Um civil palestino faz um pão tradicional em uma tenda em Rafah, local que abriga mais de 1 milhão de civis palestinos que foram deslocados  Foto: Haitham Imad/EFE

Nem todos concordam que estamos nos aproximando do equivalente a uma singularidade militar, após a qual a guerra se tornará irreconhecível, em vez de uma evolução mais lenta, com mais mudanças abaixo da superfície. “As revoluções militares costumam ser menos radicais do que inicialmente presumido por seus defensores”, escreve o acadêmico militar Anthony King para o site War on the Rocks. E, embora ele acredite que não estejamos tão perto do fim da supervisão humana e considere “muito improvável” que nos encontremos em um mundo de guerra verdadeiramente autônoma tão cedo, ele também acredita que “os dados e a I.A. são uma - talvez até mesmo a - função de inteligência essencial para a guerra contemporânea”.

De fato, “qualquer força militar que queira prevalecer nos campos de batalha do futuro precisará aproveitar o potencial do big data - ela terá que dominar as informações digitalizadas que inundam o espaço de batalha”, escreve ele. “Os seres humanos simplesmente não têm a capacidade de fazer isso.” Presumivelmente, a I.A. o fará.

Em novembro, os veículos israelenses de esquerda +972 magazine e Local Call publicaram uma investigação perturbadora do jornalista Yuval Abraham sobre o uso pelas Forças de Defesa de Israel de um sistema de inteligência artificial para identificar alvos em Gaza - que um ex-funcionário da inteligência descreveu como uma “fábrica de assassinatos em massa”.

No final de um ano marcado por visões de um apocalipse de I.A. - visões que, às vezes, incluíam sistemas de armas autônomas que se tornavam desonestos - era de se esperar uma reação alarmada. Em vez disso, a notícia de que uma guerra estava sendo conduzida em parte pela I.A. causou apenas uma pequena agitação nos debates sobre a conduta de Israel em Gaza.

Talvez isso tenha acontecido em parte porque - de modo enervante - os especialistas aceitam que as formas de I.A. já estão sendo amplamente utilizadas pelas principais Forças Armadas do mundo, inclusive nos Estados Unidos, onde o Pentágono vem desenvolvendo I.A. para fins militares pelo menos desde o governo Obama. De acordo com a revista americana Foreign Affairs, pelo menos 30 países operam atualmente sistemas de defesa que possuem modos autônomos.
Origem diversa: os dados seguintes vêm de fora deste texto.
/-! ## The crux from exact monotonicity of the response sequence -/

/-- **`NoisyFourier` from eventually monotone responses.** If, for all admissible parameters and every `ε > 0`,
under uniqueness and along every flip-steady family, for every `T > 0` the response coefficients satisfy
`D_N ≤ D_{N+1}` for all `N ≥ N₀` (some `N₀ ≥ 2`), then the crux holds: the landed ceiling
(`stub_flipConductanceCeiling`) makes the sequence converge and the landed positivity
(`stub_flipPositiveConductance`, `D_{N₀} > 0`) makes the limit positive (`tendsto_pos_of_monotone_of_bdd`). -/
theorem noisyFourier_of_monotoneResponse : (∀ ω₂ lam β γ : ℝ, 0 < ω₂ → 0 < lam → 0 < β → 0 < γ → ∀ ε : ℝ, 0 < ε → (∀ (N : ℕ) (T_L T_R : ℝ), 0 < T_L → 0 < T_R → ∀ μ ν : MeasureTheory.Measure (Literature.MathematicalPhysics.KineticTheory.HeatConduction.PhaseSpace N), (Literature.MathematicalPhysics.KineticTheory.HeatConduction.pinnedChain ω₂ lam β γ).IsFlipSteadyState N T_L T_R ε μ → (Literature.MathematicalPhysics.KineticTheory.HeatConduction.pinnedChain ω₂ lam β γ).IsFlipSteadyState N T_L T_R ε ν → μ = ν) → ∀ μ : (N : ℕ) → ℝ → ℝ → MeasureTheory.Measure (Literature.MathematicalPhysics.KineticTheory.HeatConduction.PhaseSpace N), (∀ (N : ℕ) (T_L T_R : ℝ), 0 < T_L → 0 < T_R → (Literature.MathematicalPhysics.KineticTheory.HeatConduction.pinnedChain ω₂ lam β γ).IsFlipSteadyState N T_L T_R ε (μ N T_L T_R)) → ∀ T : ℝ, 0 < T → ∀ D : ℕ → ℝ, (∀ N : ℕ, Filter.Tendsto (fun δ : ℝ => (Literature.MathematicalPhysics.KineticTheory.HeatConduction.pinnedChain ω₂ lam β γ).totalCurrent (μ N (T + δ / 2) (T - δ / 2)) / δ) (nhdsWithin 0 {(0 : ℝ)}ᶜ) (nhds (D N))) → ∃ N₀ : ℕ, 2 ≤ N₀ ∧ ∀ N : ℕ, N₀ ≤ N → D N ≤ D (N + 1)) → Summit.AtomisticToContinuum.FouriersLaw.Theses.VanishingNoiseTransfer.NoisyFourier :=
  fun hM =>
  noisyFourier_of_responseLimit fun ω₂ lam β γ hω hl hβ hγ ε hε huniq μ hμ T hT D hD => by
    have hpos : ∀ N : ℕ, 2 ≤ N → 0 < D N :=
      SectorDirichletGluing.stub_flipPositiveConductance ω₂ lam β γ hω hl hβ hγ ε hε huniq μ hμ T hT D hD
    obtain ⟨K, hK⟩ :=
      SectorDirichletGluing.stub_flipConductanceCeiling ω₂ lam β γ hω hl hβ hγ ε hε huniq μ hμ T hT D hD
    obtain ⟨N₀, hN₀, hmono⟩ := hM ω₂ lam β γ hω hl hβ hγ ε hε huniq μ hμ T hT D hD
    exact tendsto_pos_of_monotone_of_bdd hN₀ hmono hK (hpos N₀ hN₀)

/-! ## The crux from the dual series law and a uniform conductance floor -/

/-- **`NoisyFourier` from quasi-SUPERadditive resistances and an `N`-uniform conductance floor.** If, for
all admissible parameters and every `ε > 0`, under uniqueness and along every flip-steady family, for every
`T > 0` and response coefficients `D` that are positive for `N ≥ 2`: (a) the resistances `R_N = (N−1)/D_N`
satisfy `R_N + R_M ≤ R_{N+M} + C` (`N, M ≥ 2`; the Dirichlet / even-corrector side of the card — a trial
corrector of the long chain glued from the two short ones bounds its CONDUCTANCE from above), and (b) there is
`d > 0` with `d ≤ D_N` for all `N ≥ 2` (an `N`-uniform conductance floor, the flip twin of
`JunctionLocality.ConductanceLowerBound`; Thomson side, ONE global witness per `N`), then the crux holds
(`tendsto_pos_of_superGluing_of_floor_of_bdd` with the landed ceiling). Together with
`noisyFourier_of_resistanceGluing` (p124321: the SUBadditive series law + the landed ceiling) this exhausts
the two Fekete decompositions of clause (ii). -/
theorem noisyFourier_of_superadditiveResistance_of_floor : (∀ ω₂ lam β γ : ℝ, 0 < ω₂ → 0 < lam → 0 < β → 0 < γ → ∀ ε : ℝ, 0 < ε → (∀ (N : ℕ) (T_L T_R : ℝ), 0 < T_L → 0 < T_R → ∀ μ ν : MeasureTheory.Measure (Literature.MathematicalPhysics.KineticTheory.HeatConduction.PhaseSpace N), (Literature.MathematicalPhysics.KineticTheory.HeatConduction.pinnedChain ω₂ lam β γ).IsFlipSteadyState N T_L T_R ε μ → (Literature.MathematicalPhysics.KineticTheory.HeatConduction.pinnedChain ω₂ lam β γ).IsFlipSteadyState N T_L T_R ε ν → μ = ν) → ∀ μ : (N : ℕ) → ℝ → ℝ → MeasureTheory.Measure (Literature.MathematicalPhysics.KineticTheory.HeatConduction.PhaseSpace N), (∀ (N : ℕ) (T_L T_R : ℝ), 0 < T_L → 0 < T_R → (Literature.MathematicalPhysics.KineticTheory.HeatConduction.pinnedChain ω₂ lam β γ).IsFlipSteadyState N T_L T_R ε (μ N T_L T_R)) → ∀ T : ℝ, 0 < T → ∀ D : ℕ → ℝ, (∀ N : ℕ, Filter.Tendsto (fun δ : ℝ => (Literature.MathematicalPhysics.KineticTheory.HeatConduction.pinnedChain ω₂ lam β γ).totalCurrent (μ N (T + δ / 2) (T - δ / 2)) / δ) (nhdsWithin 0 {(0 : ℝ)}ᶜ) (nhds (D N))) → (∀ N : ℕ, 2 ≤ N → 0 < D N) → ∃ C : ℝ, ∀ N M : ℕ, 2 ≤ N → 2 ≤ M → ((N : ℝ) - 1) / D N + ((M : ℝ) - 1) / D M ≤ (((N + M : ℕ) : ℝ) - 1) / D (N + M) + C) → (∀ ω₂ lam β γ : ℝ, 0 < ω₂ → 0 < lam → 0 < β → 0 < γ → ∀ ε : ℝ, 0 < ε → (∀ (N : ℕ) (T_L T_R : ℝ), 0 < T_L → 0 < T_R → ∀ μ ν : MeasureTheory.Measure (Literature.MathematicalPhysics.KineticTheory.HeatConduction.PhaseSpace N), (Literature.MathematicalPhysics.KineticTheory.HeatConduction.pinnedChain ω₂ lam β γ).IsFlipSteadyState N T_L T_R ε μ → (Literature.MathematicalPhysics.KineticTheory.HeatConduction.pinnedChain ω₂ lam β γ).IsFlipSteadyState N T_L T_R ε ν → μ = ν) → ∀ μ : (N : ℕ) → ℝ → ℝ → MeasureTheory.Measure (Literature.MathematicalPhysics.KineticTheory.HeatConduction.PhaseSpace N), (∀ (N : ℕ) (T_L T_R : ℝ), 0 < T_L → 0 < T_R → (Literature.MathematicalPhysics.KineticTheory.HeatConduction.pinnedChain ω₂ lam β γ).IsFlipSteadyState N T_L T_R ε (μ N T_L T_R)) → ∀ T : ℝ, 0 < T → ∀ D : ℕ → ℝ, (∀ N : ℕ, Filter.Tendsto (fun δ : ℝ => (Literature.MathematicalPhysics.KineticTheory.HeatConduction.pinnedChain ω₂ lam β γ).totalCurrent (μ N (T + δ / 2) (T - δ / 2)) / δ) (nhdsWithin 0 {(0 : ℝ)}ᶜ) (nhds (D N))) → ∃ d : ℝ, 0 < d ∧ ∀ N : ℕ, 2 ≤ N → d ≤ D N) → Summit.AtomisticToContinuum.FouriersLaw.Theses.VanishingNoiseTransfer.NoisyFourier :=
  fun hR hF =>
  noisyFourier_of_responseLimit fun ω₂ lam β γ hω hl hβ hγ ε hε huniq μ hμ T hT D hD => by
    have hpos : ∀ N : ℕ, 2 ≤ N → 0 < D N :=
      SectorDirichletGluing.stub_flipPositiveConductance ω₂ lam β γ hω hl hβ hγ ε hε huniq μ hμ T hT D hD
    obtain ⟨K, hK⟩ :=
      SectorDirichletGluing.stub_flipConductanceCeiling ω₂ lam β γ hω hl hβ hγ ε hε huniq μ hμ T hT D hD
    obtain ⟨C, hC⟩ := hR ω₂ lam β γ hω hl hβ hγ ε hε huniq μ hμ T hT D hD hpos
    obtain ⟨d, hd, hdD⟩ := hF ω₂ lam β γ hω hl hβ hγ ε hε huniq μ hμ T hT D hD
    exact tendsto_pos_of_superGluing_of_floor_of_bdd hd hdD hK hC

end Summit.AtomisticToContinuum.FouriersLaw.Theorems.NoisyFourier.LineAssembly

end
import Literature.MathematicalPhysics.QuantumFieldTheory.Balaban1983to89.B8Eq1101CubeMemberReal
import Literature.MathematicalPhysics.QuantumFieldTheory.Balaban1983to89.B8Eq1101CubeMemberWeights

/-!
# `Balaban1983to89.B8Eq1101CubeMemberRealM4` — [Balaban1985RegularSpaces] (1.101) AT `U₀ = 1` ON THE CUBE MEMBER, EXPONENT `−4 → −2`
# ([Balaban1985BackgroundPropagators] (3.47) «|G′(U)λ|₍₂₊γ₎ ≦ B₀|λ|₍γ₎ … for γ in a fixed compact subset of real numbers, e.g. for γ ∈ [−4, 4]» at γ = −4):
# the hypothesis REAL-1′ of `B8Eq192CubeMemberOfReal1G.real2_of_real1_gbound`, proved on print's big-block sub-lattice, weights discharged at `wPrinted`

statement-level skeleton of published theorems with citation tags; proofs where landed; nothing here is a claim about the
Yang–Mills mass gap

`[Balaban1985RegularSpaces]` ("B8", CMP **99** (1985) 75–102) (1.101) p. 93, p. 98, (1.131) p. 99; `[Balaban1985BackgroundPropagators]` ("[4]") Theorem 3.1 with (3.47)
p. 398; `[Balaban1984PropagatorsII]` ("[B6]") (2.47)–(2.58) pp. 231–233 (the two-region expansion «convergent for M sufficiently large»), Prop. 2.2 (2.67) p. 234.

CITATION HEADER (lean-in-tree rule).  Cell `pub-ymgap` (YM Track A, HUMAN RULING D-0062), DAG node N05 = [B8], seat `pub-ymgap-dag-n05-c` (g9; (R1′) programme, file F7).
F6 (`B8Eq192CubeMemberOfReal1G`) reduced the consumer's REAL-2 family to REAL-1 (landed, F4c–F4e) + REAL-1′ ((1.101) at exponent `−4 → −2`, function member) + the
𝒢-bound.  THIS FILE proves REAL-1′ — the same two-region parametrix as F4b∕F4c, with three changes: region A is read from r05's GENERAL-EXPONENT
`B8Ineq198MultiLevelBox.ineq1101_multiLevelBox` (exponent 4; §1–§2); the commutator `K₁u` is shown to VANISH on `□₂` (§3: the site, its neighbours and its tower
block are deeper than `4s` into `□₁`, where `h̃_A ≡ 1`, `h̃_B ≡ 0`), so that its `(−4)`-weighted size is read at levels `≤ 1` only, where F4b's `commutator_bound`
costs an extra `L²` (ramp threshold `s₀′ = 20(d+1)L⁴(C′ + C_W)`); the a-priori inversion (F4c §1) is applied to the WEIGHTED functional `u ↦ (Lʲη)²(T⁻¹u)(v)`.
After this file the p6 flat road's open real estimate is the 𝒢-bound ALONE ([4] Theorem 3.2 (3.48) for `𝒢 = (QT⁻²Qᵀ)⁻¹` of the glued operator).

WHAT THIS FILE PROVES (kernel-checked; theorems only).
* §1 `ineq1101_regionA_pow` — r05's general-exponent (1.101) on p21's Neumann box read at the cube member `cubeDomains` (F1), by `exact`.
* §2 `regionA_bounds4` — `(Lʲη)⁴|u| ≤ N` on `□_j` ⟹ `η⁴(L^{lev y})²|(G′u_A)(y)| ≤ C′N` for the truncated translated source `u_A = h_A·u`.
* §3 `commutator_vanish_deep` — for `x ∈ □₂` (`4s + (d+1)ℓ ≤ ρL`) the commutator row `Σ_z K(x,z)((h̃_A(z) − h̃_A(x))η²g_A(z) + (h̃_B(z) − h̃_B(x))g_B(z))` is `0`.
* §4 ★★★ `ineq1101_cubeMember_m4` — same data regime and weight hypotheses as F4c∕F4d (`ρ₀` larger by the factor `L²` in `s₀′`): for every source `u` on `□₀` with
  `wt(j)⁴|u| ≤ r` on `□_j` (`j ≤ n`): `wt(j)²|Σ_z T⁻¹(v,z)u(z)| ≤ B_G′·r` for `v ∈ □_j`, `B_G′ = 2(C′ + L²C_W)` — EXACTLY the shape of F6's hypothesis `hR1'`.
* §5 ★★★ `ineq1101_cubeMember_m4_printed` — §4 at `w = wPrinted d ℓ η`, `a = awPrinted ℓ` (no weight hypothesis left), as F4e.

HONEST SCOPE ∕ NOT CLAIMED.  Function member only (the gradient member at exponent 4 is not needed by F6).  Print's big-block sub-lattice of data (`M_hL ∣ ρ, M`,
thresholds `M₀, N₀, ρ₀`; non-empty by `B8Eq1101CubeMemberWeights.admissibleData_exists`), as for REAL-1.  The 𝒢-bound remains OPEN; N05 NOT discharged; count-neutral;
one finite `T⁴` programme at fixed `ε`, Bałaban as printed; nothing continuum ∕ ℝ⁴ ∕ OS ∕ mass-gap ∕ Clay.  No `sorry`, no `def`, no `instance`, no `notation`;
`set_option maxHeartbeats 400000 in` on the §4 assembly (as F4d).  One topic (the exponent-4 run); 5 theorems.  Unit `pub-ymgap-dag-n05-c` (g9), 2026-08-27.

RELATED IN THE TREE, NOT DUPLICATED: `B8Eq1101CubeMemberReal.ineq1101_cubeMember_sup` ∕ `apriori_functional_bound` (F4c; exponent `−2 → 0`; the a-priori lemma USED),
`B8Eq1101CubeMemberParametrixIdentity.{parametrix_identity, regionB_bound, commutator_bound}` (F4b, USED), `B8CubeMemberBoxDomains.{cubeDomains, ineq1101_regionA,
tower_iff_lev_eq, le_lev_iff}` (F1, USED), `B8Eq1101CubeMemberCutoffs.*` (F4a, USED), `B8Eq1101CubeMemberWeights.*` (F4e, USED), `B8Ineq198MultiLevelBox.
ineq1101_multiLevelBox` (r05, USED at exponent 4), `B8Eq192CubeMemberOfReal1G.real2_of_real1_gbound` (F6, the consumer of §4∕§5's shape; not imported).
-/
noncomputable section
Muitos de nós ainda consideram as guerras de inteligência artificial como visões de um futuro de ficção científica, mas a I.A. já está inserida nas operações militares globais com a mesma certeza com que está inserida no tecido de nossa vida cotidiana.

Tanques do Exército de Israel vigiam a fronteira entre Israel e a Faixa de Gaza  Foto: Jack Guez/AFP

Não é apenas a I.A. fora de controle que representa uma ameaça. Sistemas sem controle também podem causar danos. O The Washington Post chamou a guerra na Ucrânia de “super laboratório de invenções”, marcando uma “revolução na guerra de drones usando I.A.”. O Pentágono está desenvolvendo uma resposta aos enxames de drones movidos a IA, uma ameaça que se tornou menos distante ao combater os ataques de drones dos Houthis do Iêmen no Mar Vermelho.

De acordo com a The Associated Press, alguns analistas sugeriram que é apenas uma questão de tempo até que “os drones sejam usados para identificar, selecionar e atacar alvos sem a ajuda de humanos”. Esses enxames, dirigidos por sistemas que operam rápido demais para a supervisão humana, “estão prestes a mudar o equilíbrio do poder militar”, previram Elliot Ackerman e o almirante James Stavridis, ex-comandante aliado da OTAN, no The Wall Street Journal no mês passado. Outros sugeriram que esse futuro já chegou.

Assim como a invasão da Ucrânia, a feroz ofensiva em Gaza às vezes parece um retrocesso, em alguns aspectos mais parecida com uma guerra total do século XX do que com as contrainsurgências e campanhas inteligentes às quais os americanos estão mais acostumados. Em dezembro, quase 70% das casas de Gaza e mais da metade de seus edifícios haviam sido danificados ou destruídos. Atualmente, menos de um terço dos hospitais continuam funcionando e 1,1 milhão de habitantes de Gaza estão enfrentando uma insegurança alimentar “catastrófica”, de acordo com as Nações Unidas. Pode parecer um conflito antiquado, mas a ofensiva das Forças de Defesa de Israel também é um indício ameaçador do futuro militar - tanto em termos de execução quanto de vigilância por meio de tecnologias que surgiram apenas desde o início da guerra contra o terrorismo.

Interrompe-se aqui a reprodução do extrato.